All you need is strength and I will hold up us both. Slip your hand into mine and close your eyes. Wrap your sylph arms around me, bury your head into my chest but do not breathe. This secret I will keep and you will never have to know, that even if you consume my flesh, bone and soul….I will just creep into your veins so that sixty times a minute I can fill (and yes feel) your heart beat then breathe life into your limbs and press you forward. Forever.

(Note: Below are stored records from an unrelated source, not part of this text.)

import Summits.MatrixMultiplication.MatrixMultiplication.Theorems.SoloInformedValPureHubReduction
import Mathlib.Analysis.MeanInequalities

/-!
# The normalised two-block bound `T³ ≤ |G|²·|I|·|J|·|K|` for accidental-free block pairs

Solo-informed MatrixMultiplication, gen 82 (dossier `paper/val-superlinear.md` §15.8 (n)(xvii); CLAIMS c599, c600);
a sequel to `SoloInformedValMixedImages` and `SoloInformedValPureHubReduction`.

SETTING.  Two complete blocks `X₁ × Y₁ × Z₁`, `X₂ × Y₂ × Z₂` (identity potentials in a finite abelian group `G`,
pair graphs `blockPairs`) with `Y₁ ∩ Y₂ = ∅ = Z₁ ∩ Z₂`; the row classes `X₁, X₂` are arbitrary and
`o = |X₁ ∩ X₂|` (`o ≥ 1` is a hub pair).  Write `v_s = |X_s||Y_s||Z_s|` and `n = |G|`; the union supports exactly
`T = v₁ + v₂` triangles (`card_triangleSet_blockPairs_of_disjoint`) on the vertex classes `I = X₁ ∪ X₂`,
`J = Y₁ ∪ Y₂`, `K = Z₁ ∪ Z₂`.

THE OVERLAP INEQUALITY (`NoAccidental.volume_add_overlap_le`).  If the union is accidental-free then

  `v₁ + o·|Y₂||Z₂| ≤ n`,   and symmetrically   `v₂ + o·|Y₁||Z₁| ≤ n`

(only `Y₁ ∩ Y₂ = ∅` is used).  Proof: the mixed images `M_111 = X₁ + Y₁ - Z₁` and `M_122 = X₁ + Y₂ - Z₂` are
disjoint (`NoAccidental.disjoint_mixedImage_111_122`), `|M_111| = v₁` (block 1 is a TPP block), and
`M_122 ⊇ (X₁ ∩ X₂) + Y₂ - Z₂`, a sub-box of the TPP block 2, of cardinality `o|Y₂||Z₂|`
(`NoAccidental.card_inter_mul_le_card_mixedImage`).  The coefficient `o` is the point: the face inequalities of
`SoloInformedValHubPairFaces` / `SoloInformedValMixedImages` carry `|Y₂||Z₂|` with coefficient `1` and do not
imply the bound below.

THE THEOREM (`NoAccidental.card_triangleSet_pow_three_le`).  For every accidental-free union of two complete
blocks with disjoint `J`-classes and disjoint `K`-classes,

  `T³ ≤ n² · |I| · |J| · |K|`,

i.e. the normalised two-block criterion holds for all hub pairs (for `o = 0` it is the trivial two-block bound).
The deduction from the two overlap inequalities is elementary real algebra, isolated in

* `sq_volume_le`: `x₁v₁² + x₂v₂² ≤ n²(x₁ + x₂ - o)` whenever `0 ≤ o ≤ x₁, x₂`, `w_s ≥ 0`, `v_s = x_s w_s`,
  `x₁w₁ + o w₂ ≤ n` and `x₂w₂ + o w₁ ≤ n` (split at `v₁ + v₂ = n`; above the threshold, with `p = n - v₁`,
  `q = n - v₂`, the hypotheses give `o v₁ ≤ x₁ q`, `o v₂ ≤ x₂ p`, and the claim reduces to the quartic
  inequality `n²pq ≤ (n-p)(2n-p)p² + (n-q)(2n-q)q²` on the triangle `p, q ≥ 0`, `p + q ≤ n`
  (`quartic_le`), which has two explicit polynomial certificates);
* `cube_add_le_mul_mul`: the two-term Hölder inequality `(v₁ + v₂)³ ≤ (a₁ + a₂)(b₁ + b₂)(c₁ + c₂)` for
  `a_s b_s c_s = v_s³`, applied with `a_s = x_s v_s²`, `b_s = |Y_s|`, `c_s = |Z_s|`;

and combined in the numeric criterion `cube_le_of_overlap`.  No `sorry`.
-/

namespace Summit.MatrixMultiplication.MatrixMultiplication.Theorems.SoloVal

open Finset

/-! ### Real-variable lemmas -/

section RealLemmas

/-- AM–GM for three non-negative reals in product form: `PQR = M³` implies `3M ≤ P + Q + R`. -/
theorem three_mul_le_add_of_mul_eq_pow_three {P Q R M : ℝ} (hP : 0 ≤ P) (hQ : 0 ≤ Q) (hR : 0 ≤ R)
    (hM : 0 ≤ M) (h : P * Q * R = M ^ 3) : 3 * M ≤ P + Q + R := by
  have hw : (0 : ℝ) ≤ ((3 : ℕ) : ℝ)⁻¹ := by positivity
  have hw1 : ((3 : ℕ) : ℝ)⁻¹ + ((3 : ℕ) : ℝ)⁻¹ + ((3 : ℕ) : ℝ)⁻¹ = 1 := by norm_num
  have key := Real.geom_mean_le_arith_mean3_weighted hw hw hw hP hQ hR hw1
  rw [← Real.mul_rpow hP hQ, ← Real.mul_rpow (mul_nonneg hP hQ) hR, h,
    Real.pow_rpow_inv_natCast (n := 3) hM (by norm_num)] at key
  have h3 : ((3 : ℕ) : ℝ)⁻¹ = 1 / 3 := by norm_num
  rw [h3] at key
  linarith

/-- Two-term Hölder inequality with three factors: if `a_s b_s c_s = v_s³` (`s = 1, 2`; everything
non-negative) then `(v₁ + v₂)³ ≤ (a₁ + a₂)(b₁ + b₂)(c₁ + c₂)`. -/
theorem cube_add_le_mul_mul {a₁ a₂ b₁ b₂ c₁ c₂ v₁ v₂ : ℝ} (ha₁ : 0 ≤ a₁) (ha₂ : 0 ≤ a₂) (hb₁ : 0 ≤ b₁)
    (hb₂ : 0 ≤ b₂) (hc₁ : 0 ≤ c₁) (hc₂ : 0 ≤ c₂) (hv₁ : 0 ≤ v₁) (hv₂ : 0 ≤ v₂)
    (h₁ : a₁ * b₁ * c₁ = v₁ ^ 3) (h₂ : a₂ * b₂ * c₂ = v₂ ^ 3) :
    (v₁ + v₂) ^ 3 ≤ (a₁ + a₂) * (b₁ + b₂) * (c₁ + c₂) := by
  have e₁ : 3 * (v₁ ^ 2 * v₂) ≤ a₁ * b₁ * c₂ + a₁ * b₂ * c₁ + a₂ * b₁ * c₁ :=
    three_mul_le_add_of_mul_eq_pow_three (by positivity) (by positivity) (by positivity) (by positivity)
      (by calc a₁ * b₁ * c₂ * (a₁ * b₂ * c₁) * (a₂ * b₁ * c₁)
            = (a₁ * b₁ * c₁) ^ 2 * (a₂ * b₂ * c₂) := by ring
          _ = (v₁ ^ 2 * v₂) ^ 3 := by rw [h₁, h₂]; ring)
  have e₂ : 3 * (v₂ ^ 2 * v₁) ≤ a₂ * b₂ * c₁ + a₂ * b₁ * c₂ + a₁ * b₂ * c₂ :=
    three_mul_le_add_of_mul_eq_pow_three (by positivity) (by positivity) (by positivity) (by positivity)
      (by calc a₂ * b₂ * c₁ * (a₂ * b₁ * c₂) * (a₁ * b₂ * c₂)
            = (a₂ * b₂ * c₂) ^ 2 * (a₁ * b₁ * c₁) := by ring
          _ = (v₂ ^ 2 * v₁) ^ 3 := by rw [h₁, h₂]; ring)
  calc (v₁ + v₂) ^ 3 = v₁ ^ 3 + v₂ ^ 3 + 3 * (v₁ ^ 2 * v₂) + 3 * (v₂ ^ 2 * v₁) := by ring
    _ ≤ a₁ * b₁ * c₁ + a₂ * b₂ * c₂ + (a₁ * b₁ * c₂ + a₁ * b₂ * c₁ + a₂ * b₁ * c₁)
        + (a₂ * b₂ * c₁ + a₂ * b₁ * c₂ + a₁ * b₂ * c₂) := by linarith
    _ = (a₁ + a₂) * (b₁ + b₂) * (c₁ + c₂) := by ring

/-- The quartic inequality `n²pq ≤ (n-p)(2n-p)p² + (n-q)(2n-q)q²` on the triangle `0 ≤ p`, `0 ≤ q`,
`p + q ≤ n`, ordered case `p ≤ q`.  Two polynomial certificates: for `2q ≤ n`,
`4E = 4(q-p)(3n-p-q)p² + (n-2q)(5n-2q)(p²+q²) + 3n²(p-q)² + 2n²pq`; for `2q ≥ n`, with `r = n-p-q`,
`E = r(2n-p+q)p² + q·(n r(2q-n) + r²(n+q) + 2pq(n-q))`. -/
theorem quartic_le_of_le {n p q : ℝ} (hp : 0 ≤ p) (hpq : p ≤ q) (hs : p + q ≤ n) :
    n ^ 2 * p * q ≤ (n - p) * (2 * n - p) * p ^ 2 + (n - q) * (2 * n - q) * q ^ 2 := by
  have hq : 0 ≤ q := hp.trans hpq
  rcases le_total (2 * q) n with h | h
  · have e1 : 0 ≤ (q - p) * (3 * n - p - q) * p ^ 2 :=
      mul_nonneg (mul_nonneg (sub_nonneg.2 hpq) (by linarith)) (sq_nonneg p)
    have e2 : 0 ≤ (n - 2 * q) * (5 * n - 2 * q) * (p ^ 2 + q ^ 2) :=
      mul_nonneg (mul_nonneg (by linarith) (by linarith)) (add_nonneg (sq_nonneg p) (sq_nonneg q))
    have e3 : 0 ≤ (n * (p - q)) ^ 2 := sq_nonneg _
    have e4 : 0 ≤ n ^ 2 * p * q := mul_nonneg (mul_nonneg (sq_nonneg n) hp) hq
    nlinarith [e1, e2, e3, e4]
  · have hr : 0 ≤ n - p - q := by linarith
    have e1 : 0 ≤ (n - p - q) * (2 * n - p + q) * p ^ 2 :=
      mul_nonneg (mul_nonneg hr (by linarith)) (sq_nonneg p)
    have e2 : 0 ≤ q * (n * ((n - p - q) * (2 * q - n))) :=
      mul_nonneg hq (mul_nonneg (by linarith) (mul_nonneg hr (by linarith)))
    have e3 : 0 ≤ q * ((n - p - q) ^ 2 * (n + q)) :=
      mul_nonneg hq (mul_nonneg (sq_nonneg _) (by linarith))
    have e4 : 0 ≤ q * (2 * (p * q) * (n - q)) :=
      mul_nonneg hq (mul_nonneg (mul_nonneg (by norm_num) (mul_nonneg hp hq)) (by linarith))
    nlinarith [e1, e2, e3, e4]

/-- The quartic inequality `n²pq ≤ (n-p)(2n-p)p² + (n-q)(2n-q)q²` on the triangle `0 ≤ p`, `0 ≤ q`,
`p + q ≤ n`. -/
theorem quartic_le {n p q : ℝ} (hp : 0 ≤ p) (hq : 0 ≤ q) (hs : p + q ≤ n) :
    n ^ 2 * p * q ≤ (n - p) * (2 * n - p) * p ^ 2 + (n - q) * (2 * n - q) * q ^ 2 := by
  rcases le_total p q with h | h
  · exact quartic_le_of_le hp h hs
  · have := quartic_le_of_le hq h (by linarith)
    linarith

/-- Above the threshold `v₁ + v₂ ≥ n`: with `p = n - v₁`, `q = n - v₂` on the triangle,
`o(n-p) ≤ x₁q`, `o(n-q) ≤ x₂p` and `0 ≤ o ≤ x₁, x₂` imply `x₁(n-p)² + x₂(n-q)² ≤ n²(x₁ + x₂ - o)`. -/
theorem sq_volume_le_of_codim {n o x₁ x₂ p q : ℝ} (ho : 0 ≤ o) (hox₁ : o ≤ x₁) (hox₂ : o ≤ x₂)
    (hp : 0 ≤ p) (hq : 0 ≤ q) (hs : p + q ≤ n) (h₁ : o * (n - p) ≤ x₁ * q)
    (h₂ : o * (n - q) ≤ x₂ * p) :
    x₁ * (n - p) ^ 2 + x₂ * (n - q) ^ 2 ≤ n ^ 2 * (x₁ + x₂ - o) := by
  have hx₁ : 0 ≤ x₁ := ho.trans hox₁
  have hx₂ : 0 ≤ x₂ := ho.trans hox₂
  have hn : 0 ≤ n := by linarith
  rcases hp.eq_or_lt with hp0 | hp0
  · -- `p = 0`: then `o(n - q) ≤ 0`, and `o n² ≤ x₂ n q ≤ x₂ q (2n - q)`
    subst hp0
    have e1 : n * (o * (n - q)) ≤ n * (x₂ * 0) := mul_le_mul_of_nonneg_left h₂ hn
    have e2 : o * (n * q) ≤ x₂ * (n * q) := mul_le_mul_of_nonneg_right hox₂ (mul_nonneg hn hq)
    have e3 : 0 ≤ x₂ * q * (n - q) := mul_nonneg (mul_nonneg hx₂ hq) (by linarith)
    nlinarith [e1, e2, e3]
  rcases hq.eq_or_lt with hq0 | hq0
  · -- `q = 0`, symmetric
    subst hq0
    have e1 : n * (o * (n - p)) ≤ n * (x₁ * 0) := mul_le_mul_of_nonneg_left h₁ hn
    have e2 : o * (n * p) ≤ x₁ * (n * p) := mul_le_mul_of_nonneg_right hox₁ (mul_nonneg hn hp)
    have e3 : 0 ≤ x₁ * p * (n - p) := mul_nonneg (mul_nonneg hx₁ hp) (by linarith)
    nlinarith [e1, e2, e3]
  -- interior: multiply the claim by `pq > 0` and use the quartic inequality
  have hE := quartic_le hp hq hs
  have e1 : o * (n - p) * (p ^ 2 * (2 * n - p)) ≤ x₁ * q * (p ^ 2 * (2 * n - p)) :=
    mul_le_mul_of_nonneg_right h₁ (mul_nonneg (sq_nonneg p) (by linarith))
  have e2 : o * (n - q) * (q ^ 2 * (2 * n - q)) ≤ x₂ * p * (q ^ 2 * (2 * n - q)) :=
    mul_le_mul_of_nonneg_right h₂ (mul_nonneg (sq_nonneg q) (by linarith))
  have e3 : 0 ≤ o * ((n - p) * (2 * n - p) * p ^ 2 + (n - q) * (2 * n - q) * q ^ 2 - n ^ 2 * p * q) :=
    mul_nonneg ho (by linarith)
  have key : p * q * (x₁ * (n - p) ^ 2 + x₂ * (n - q) ^ 2) ≤ p * q * (n ^ 2 * (x₁ + x₂ - o)) := by
    nlinarith [e1, e2, e3]
  exact le_of_mul_le_mul_left key (mul_pos hp0 hq0)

I am leaning on you with weakened legs while clinging to you with fingers crumbling to dust. I selfishly want you here. I was hateful but still need you. Press your truth upon my skin and shape lies against my lips. Then maybe I will believe I won’t die each night. Press your fingers into the spaces along my spine to help me stand. Press your heart into the empty space of my chest to help me remember how to live. Help me.
I will sweep you into my arms so your broken body can be healed again. I will carry you through this self-made barron desert as my hands, lips and breath will hold you together. I will whisper all the truths about secrets that lay in your eyes. I will show you the embers burning beneath your own skin to remind you how to pull your own phoenix limbs from the ashes of this midnight disaster. I will show you that you can trust and I will never let you fall again. When I know the time is right, I will admit to you that, like oxygen and dreams….I need you too.
I may need you, oh yes I do, but I cannot trust you. Even as I am falling against you, I do not believe. I have been caught before and then left to drop; by you. My spine has kissed my skull until the blood licked my neck. Fate has crushed me with its fingers and allowed destiny to draw the knife against my tender flesh. So when I let you hold me, do not be surprised when I am tense like an arrow’s bow just waiting to be snap. Just waiting for that breath before disaster.
I can prove to you these are more than just masquerade promises dancing off my tongue. If my body absorbs a thousand arrows that you have fired at me in fear, then I will take a thousand times infinity more to show you that I can. My fingers will never let you sleep and my grip will not falter. I will hold you up until I am not needed anymore. When you are once more standing on the mountaintops, and swimming through the water drenched clouds, opening your mouth and crying out a song of contentment. Until you are bathing in the sunrise and sipping nectar of the stars. You do not have to trust me or even love me but I will never let go.
Please hold me tight against the waves of your chest and ignore my begging mouth. Ignore my fingers clawing at you and my teeth clenched in my devil-mouth. Just hold me against your skin to let me remember what it is like to feel human again. I want to feel my old fire coursing through my veins, racing down my nervous system like a heart attack. Kiss me until I am breathless and I am nothing but lips, hands and desire. Love me until my pulse quickens and I can breathe once more. Please love me.
I give you my arms, lips and body; please take them. Fall into my hurricane heart and see what it is like to be the start of something beautiful and the end of a broken city of hopes and dreams. We collide like ions and scream through the sky. Feel the friction of our bodies as you it starts a spark in your toes and surges through your body, lighting you up inside. I am loving you until these flashes push your heart into the sky, slamming it into the clouds and start a downpour. I will love you until all these storms around us are over and when the world is broken but growing anew. The only sound left will be our steady breathing as the clouds pass away; whatever happens I will love you.